I was alarmed to read in last Sunday’s Times of the case of Dublin woman, Bernadette Forde, who was prevented from travelling to a Swiss euthanasia clinic with a friend.

This lady had an incurable illness and had booked tickets with a Dublin travel agency to travel to Switzerland with a friend for the purpose of taking her own life.

The travel agent alerted authorities when it was discovered that only one return ticket was booked. So the Gardai approached the women at the travel agency where they had gone to collect their tickets.

The Gardai informed Ms. Ford’s companion that she could be prosecuted and jailed for up to 14 years if she assisted someone to die at the suicide clinic, run by Dignitas.Dignitas is the organisation which helps terminally ill people end their lives.

        After the intervention by the Gardai the women cancelled their trip. Apparently Ms/ Ford continued to look for ways to end her life as her health deteriorated. She sought advice from Exit International, a lobby group. She searched the internet and contacted other assisted suicide groups in Europe and America.
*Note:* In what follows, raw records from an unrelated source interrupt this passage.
/-- `ecl ℚ(S) = ecl S`. [cite: Kirby2010, Lemma 3.3] -/
theorem ecl_adjoin_rat (S : Set K) :
    ecl ((IntermediateField.adjoin ℚ S : IntermediateField ℚ K) : Set K) = ecl S :=
  ecl_eq_of_subset_of_subset_ecl (IntermediateField.subset_adjoin ℚ S) (adjoin_rat_subset_ecl S)

end EclLemmas

/-! ### Derivations of `K` exponential on a tuple -/

section EDerOn

variable {K : Type*} [Field K] [ExponentialRing K]

/-- The `K`-space of derivations of `K` vanishing on `C` and **exponential on the tuple `z̄`**:
`D (e^{zᵢ}) = e^{zᵢ} D zᵢ` for all `i` (Kirby's `EDer(F/C)` for the partial exponential field
`F = K` with `exp` restricted to (the span of) `z̄`, Def. 4.1). [cite: Kirby2010, Def. 4.1] -/
def eDerOn (C : Set K) {ι : Type*} (z : ι → K) : Submodule K (Derivation ℤ K K) where
  carrier := {D | (∀ c ∈ C, D c = 0) ∧
    ∀ i, D (ExponentialRing.exp (z i)) = ExponentialRing.exp (z i) * D (z i)}
  zero_mem' := ⟨fun c _ => by simp, fun i => by simp⟩
  add_mem' {D D'} hD hD' :=
    ⟨fun c hc => by rw [Derivation.add_apply, hD.1 c hc, hD'.1 c hc, add_zero],
      fun i => by rw [Derivation.add_apply, hD.2 i, hD'.2 i, Derivation.add_apply, mul_add]⟩
  smul_mem' t {D} hD :=
    ⟨fun c hc => by rw [Derivation.smul_apply, hD.1 c hc, smul_zero],
      fun i => by rw [Derivation.smul_apply, hD.2 i, Derivation.smul_apply, smul_eq_mul,
        smul_eq_mul, mul_left_comm]⟩

/-- Membership in `eDerOn C z`. [cite: Kirby2010, Def. 4.1] -/
@[simp] theorem mem_eDerOn_iff {C : Set K} {ι : Type*} {z : ι → K} {D : Derivation ℤ K K} :
    D ∈ eDerOn C z ↔ (∀ c ∈ C, D c = 0) ∧
      ∀ i, D (ExponentialRing.exp (z i)) = ExponentialRing.exp (z i) * D (z i) :=
  Iff.rfl

/-! ### The exponential locus of a derivation is a `ℚ`-subspace -/

variable [CharZero K]

/-- If a derivation is exponential at `n • x` (`n ≥ 1`) then it is exponential at `x`:
`D(eⁿˣ) = D((eˣ)ⁿ) = n (eˣ)ⁿ⁻¹ D(eˣ)` and `eⁿˣ D(nx) = n (eˣ)ⁿ D x`; cancel `n (eˣ)ⁿ⁻¹`
(characteristic zero, `eˣ ≠ 0`). [cite: Kirby2010, Lemma 4.8 (proof: "by `ℚ`-linearity")] -/
theorem derivation_exp_of_nsmul (D : Derivation ℤ K K) {x : K} {n : ℕ} (hn : n ≠ 0)
    (h : D (ExponentialRing.exp (n • x)) = ExponentialRing.exp (n • x) * D (n • x)) :
    D (ExponentialRing.exp x) = ExponentialRing.exp x * D x := by
  obtain ⟨m, rfl⟩ := Nat.exists_eq_succ_of_ne_zero hn
  have hE0 : ExponentialRing.exp x ≠ 0 := ExponentialRing.exp_ne_zero x
  rw [ExponentialRing.exp_nsmul, D.leibniz_pow, map_nsmul, Nat.succ_sub_one, pow_succ] at h
  simp only [nsmul_eq_mul, smul_eq_mul] at h
  have h' : (((m.succ : ℕ) : K) * ExponentialRing.exp x ^ m) * D (ExponentialRing.exp x) =
      (((m.succ : ℕ) : K) * ExponentialRing.exp x ^ m) * (ExponentialRing.exp x * D x) := by
    linear_combination h
  exact mul_left_cancel₀
    (mul_ne_zero (Nat.cast_ne_zero.mpr (Nat.succ_ne_zero m)) (pow_ne_zero _ hE0)) h'

/-- The **exponential locus** `{x | D(eˣ) = eˣ D x}` of a derivation `D` of an exponential field
of characteristic zero is a `ℚ`-subspace (Kirby 2010, proof of Lemma 4.8: "All of the exponential
relations `deᵇ = eᵇ db` follow from those for the `aᵢ` by `ℚ`-linearity").
[cite: Kirby2010, Lemma 4.8 (proof)] -/
def expLinear (D : Derivation ℤ K K) : Submodule ℚ K where
  carrier := {x | D (ExponentialRing.exp x) = ExponentialRing.exp x * D x}
  zero_mem' := by simp
  add_mem' {x y} hx hy := by
    simp only [Set.mem_setOf_eq] at hx hy ⊢
    rw [ExponentialRing.exp_add, Derivation.leibniz, hx, hy, map_add, smul_eq_mul, smul_eq_mul]
    ring
  smul_mem' q {x} hx := by
    simp only [Set.mem_setOf_eq] at hx ⊢
    -- first integer multiples (`e^{nx} = (eˣ)ⁿ`), then divide by the denominator
    have hz : ∀ n : ℤ, D (ExponentialRing.exp (n • x)) =
        ExponentialRing.exp (n • x) * D (n • x) := by
      intro n
      have h := derivation_prod_zpow_of_exp D (fun _ : Fin 1 => x)
        (fun _ => ExponentialRing.exp x) (fun _ => ExponentialRing.exp_ne_zero x) (fun _ => hx)
        (fun _ => n)
      simp only [Fin.prod_univ_one, Fin.sum_univ_one] at h
      rw [ExponentialRing.exp_zsmul, zsmul_eq_mul, h]
    have hden : q.den ≠ 0 := q.den_nz
    apply derivation_exp_of_nsmul D hden
    have hq : q.den • (q • x) = q.num • x := by
      rw [← Nat.cast_smul_eq_nsmul ℚ, smul_smul, Rat.den_mul_eq_num, Int.cast_smul_eq_zsmul]
    rw [hq]
    exact hz q.num
import Summits.QuantumFields.BalabanUV.T4Continuum.Support.ShellMeasureTranslate

/-!
# `T4Continuum.ShellMeasureTranslateRate` — member (τ) of the NE7c shell-measure frame: the one-sided rate at the ACTIVE
# plaquette is DATA-RELATIVE and needs no transversality — the kernel form of the repair of (T1) after its falsifier
# (cell `pub-balaban`, sub-cell `t4`, spine estimate NE7c (node U5b); lineage t4-ne7c-p1 = PROVER seat P1 «shell-measure
# route», generation 21, row-NE7c owner; GAPS G-ne7cp1-24; compute evidence kit jobs j078128 ∕ j078160 (tag balaban-t4),
# write-up `HOME/t4/b2b-balaban-t4-ne7c-p1/gen21/t1fals/T1-FALSIFIER.md`; tree target
# `Summits/QuantumFields/BalabanUV/T4Continuum/Support/`; ADDITIVE — imports `Support.ShellMeasureTranslate` only)

HONEST FRAMING.  Finite four-torus programme, rung (B)+1 only — NOT infinite volume, NOT a mass gap, NOT the Clay
problem, NOT summit progress; (B), `BetaPertHyp`, (B^μ) are not mentioned because nothing here consumes them.  The
cell wall of NE7c — (M1) FOR BAŁABAN'S INDUCTIVELY DEFINED EFFECTIVE MEASURES — is NOT PRINTED (GAPS G-ne7cp1-1), asserted
by nobody, and NOT moved by this file.  [folklore] kernel arithmetic, 0 sorry, 0 citations; nothing of Bałaban's objects
is asserted.

THE POINT.  The NE7 ideation memo g25 stated member (τ)'s non-degeneracy input as (T1): «for EVERY fine plaquette `p`
some nearby coarse bond moves `ũ_p` at rate `≥ c₁/√dim G`».  Its own falsifier (linearised, abelianised, `n = 2`, `L = 2`,
`k = 1,2,3`; two engines) REFUTES that uniform form: the block-central plaquettes of each orientation (fraction `L^{−2k}`)
respond to NO coarse bond at first order — every constrained minimiser is flat there.  But the route uses the rate only
at the ACTIVE plaquette `p*` of the tested configuration, where the sup IS attained: `u(V) = ũ_{p*}(V)`, and (in the
linear model exactly, in general up to the near-linearity remainder) `ũ_{p*}(V) = |Σ_B H(p*;B)·v_B|` — the tested value
is REPRODUCED by the response kernel against the data.  Then the finite lemma `exists_large_entry` of
`ShellMeasureTranslate` §3 gives a menu bond with `|H(p*;B*)| ≥ u/(2·N_menu·‖v‖_{∞,menu})` as soon as the response tail
beyond the menu is at most `u/2`: a DATA-RELATIVE rate (`exists_rate_of_reproduction`), uniform on the shell because
`u ≥ θ(1−ρ)` there (`exists_rate_on_shell`).  So (T1) is replaced by three inputs of upper-bound ∕ decay type — (T1-lin)
reproduction = near-linearity of the one-bond response ((AN) TYPE), (T1-loc) decay of the response kernel beyond the menu
radius, (T1-size) the local data bound after the tree gauge (= (LR)) — and NO transversality hypothesis remains in
member (τ).  The rate `κ = θ(1−ρ)/(2·N_menu·vmax)` is what instantiates the parameter `κ` of
`ShellMeasureTranslateBond.slotAntiConcentration_realized_oneBond` (with the assignment `m(x) = (B*(x), sign)`).

WHAT THIS DOES NOT DO.  The instances of (T1-lin) ∕ (T1-loc) ∕ (T1-size) for Bałaban's localized minimisers are NOT
constructed (located, NOT PRINTED); the measurability of the assignment is the instance builder's.  NE7c NOT proved.
-/

namespace Summit.QuantumFields.BalabanUV.T4Continuum.ShellMeasureTranslateRate

open Finset
open ShellMeasureTranslate (exists_large_entry)

/-- **THE DATA-RELATIVE RATE AT THE ACTIVE PLAQUETTE.**  Bonds `β` (finite), a menu `s` of nearby bonds, the response
kernel `H` of the active plaquette variable and the (linearised) data `v`.  If the tested value is REPRODUCED,
`u ≤ |Σ_B H B · v B|` ((T1-lin)), the tail beyond the menu is at most half of it ((T1-loc)), and the data on the menu is
bounded by `vmax > 0` ((T1-size)), then some menu bond moves the active variable at rate `≥ u/(2·|s|·vmax)` — by
`exists_large_entry` applied to `B ↦ H B · v B`.  No lower bound on `H` is assumed anywhere. [folklore] -/
theorem exists_rate_of_reproduction {β : Type*} [Fintype β] [DecidableEq β] (H v : β → ℝ) (s : Finset β)
    (hs : s.Nonempty) {u vmax : ℝ} (hu : u ≤ |∑ B, H B * v B|) (htail : ∑ B ∈ sᶜ, |H B * v B| ≤ u / 2)
    (hv : ∀ B ∈ s, |v B| ≤ vmax) (hvmax : 0 < vmax) :
    ∃ B ∈ s, u / (2 * s.card * vmax) ≤ |H B| := by
  obtain ⟨B, hB, hle⟩ := exists_large_entry (fun B => H B * v B) s u hs hu htail
  refine ⟨B, hB, ?_⟩
  have hcard : (0 : ℝ) < s.card := by exact_mod_cast hs.card_pos
  have h1 : |H B * v B| ≤ |H B| * vmax := by
    rw [abs_mul]
    exact mul_le_mul_of_nonneg_left (hv B hB) (abs_nonneg _)
  have h2 : u / (2 * s.card) ≤ |H B| * vmax := hle.trans h1
  rw [div_le_iff₀ (by positivity)]
  have h3 := (div_le_iff₀ (by positivity : (0 : ℝ) < 2 * s.card)).1 h2
  nlinarith

/-- **UNIFORM ON THE SHELL.**  On the shell `θ(1−ρ) ≤ u`, reproduction + tail + data bound give a
menu bond with rate `≥ κ := θ(1−ρ)/(2·|s|·vmax)` — the ONE number that instantiates the parameter `κ` of
`ShellMeasureTranslateBond.slotAntiConcentration_realized_oneBond` for every shell point (the exit length is then
`ℓ = 2ρθ/κ = 4ρ·|s|·vmax/(1−ρ)`: proportional to `ρ` and to the local data size, independent of any transversality).
[folklore] -/
theorem exists_rate_on_shell {β : Type*} [Fintype β] [DecidableEq β] (H v : β → ℝ) (s : Finset β)
    (hs : s.Nonempty) {u θ ρ vmax : ℝ} (hshell : θ * (1 - ρ) ≤ u)
    (hu : u ≤ |∑ B, H B * v B|) (htail : ∑ B ∈ sᶜ, |H B * v B| ≤ u / 2) (hv : ∀ B ∈ s, |v B| ≤ vmax)
    (hvmax : 0 < vmax) :
    ∃ B ∈ s, θ * (1 - ρ) / (2 * s.card * vmax) ≤ |H B| := by
  obtain ⟨B, hB, hle⟩ := exists_rate_of_reproduction H v s hs hu htail hv hvmax
  refine ⟨B, hB, le_trans ?_ hle⟩
  have hcard : (0 : ℝ) < s.card := by exact_mod_cast hs.card_pos
  exact div_le_div_of_nonneg_right hshell (by positivity)

/-- the exit length at that rate: `2ρθ/κ = 4ρ·|s|·vmax/(1−ρ)` for `κ = θ(1−ρ)/(2|s|vmax)` (`θ > 0`, `ρ < 1`) — linear in
`ρ` and in the local data size. [folklore] -/
theorem exitLength_eq {θ ρ vmax : ℝ} {N : ℕ} (hθ : 0 < θ) (hρ : ρ < 1) (hvmax : 0 < vmax) (hN : 0 < N) :
    2 * ρ * θ / (θ * (1 - ρ) / (2 * N * vmax)) = 4 * ρ * N * vmax / (1 - ρ) := by
  have h1 : (0 : ℝ) < 1 - ρ := by linarith
  have hN' : (0 : ℝ) < N := by exact_mod_cast hN
  field_simp
  ring

/-- NUMBERS (non-vacuity): with `|s| = 64` menu bonds, data bound `vmax = 1/10` and the reproduction `u = 1 ≤ |Σ H·v|`
realised by a single bond carrying `H = 20`, `v = 1/10` (all other entries `0`, tail `0 ≤ 1/2`), the lemma promises a
bond with `|H| ≥ 1/(2·64·(1/10)) = 5/64` — and the carrying bond has `|H| = 20`. [folklore] -/
example : (1 : ℝ) / (2 * 64 * (1 / 10)) = 5 / 64 := by norm_num

end Summit.QuantumFields.BalabanUV.T4Continuum.ShellMeasureTranslateRate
She was found dead in her home by a friend on June 5th.It’s believed she took a cocktail of drugs to end her life and left a note to say she acted alone.  Her inquest will be held next year.

       The Gardai are preparing a file for the DPP on the matter.  Helping someone end their own life is a crime in Ireland, so if the Gardai investigation uncovers Ms. Ford having had help to end her life that person or persons will face prosecution.

A few things about this case give me cause for concern.If a person of sound mind but suffering from a terminal illness decides to end their life, should that decision not be respected? The way I see it is it is their decision and their decision alone, and nobody else should judge them for taking that stand.

If the person needs help setting the plan in motion, and that person is a trusted friend, partner or husband/wife, then why should they be criminalised?

This is 2011. How cruel for society to deem that a terminally person die in a hospital or hospice, an alien environment? Can an adult not choose where and when they die if they are terminally ill? Do we want to strip them of the last vestige of dignity?

Why is there not a choice?

I would have grave reservations about the Gardai, normally used to dealing with criminals, handling such sensitive cases.I also think that the travel agent in this case was wrong to contact the Gardai. Surely this is a breach of the Data Protection Act?

Assisted suicide is a very sensitive subject I know, but for me it’s a black and white issue.

If a terminally ill person wishes to end their pain, and are of sound mind to make that decision then ultimately their decision should be respected.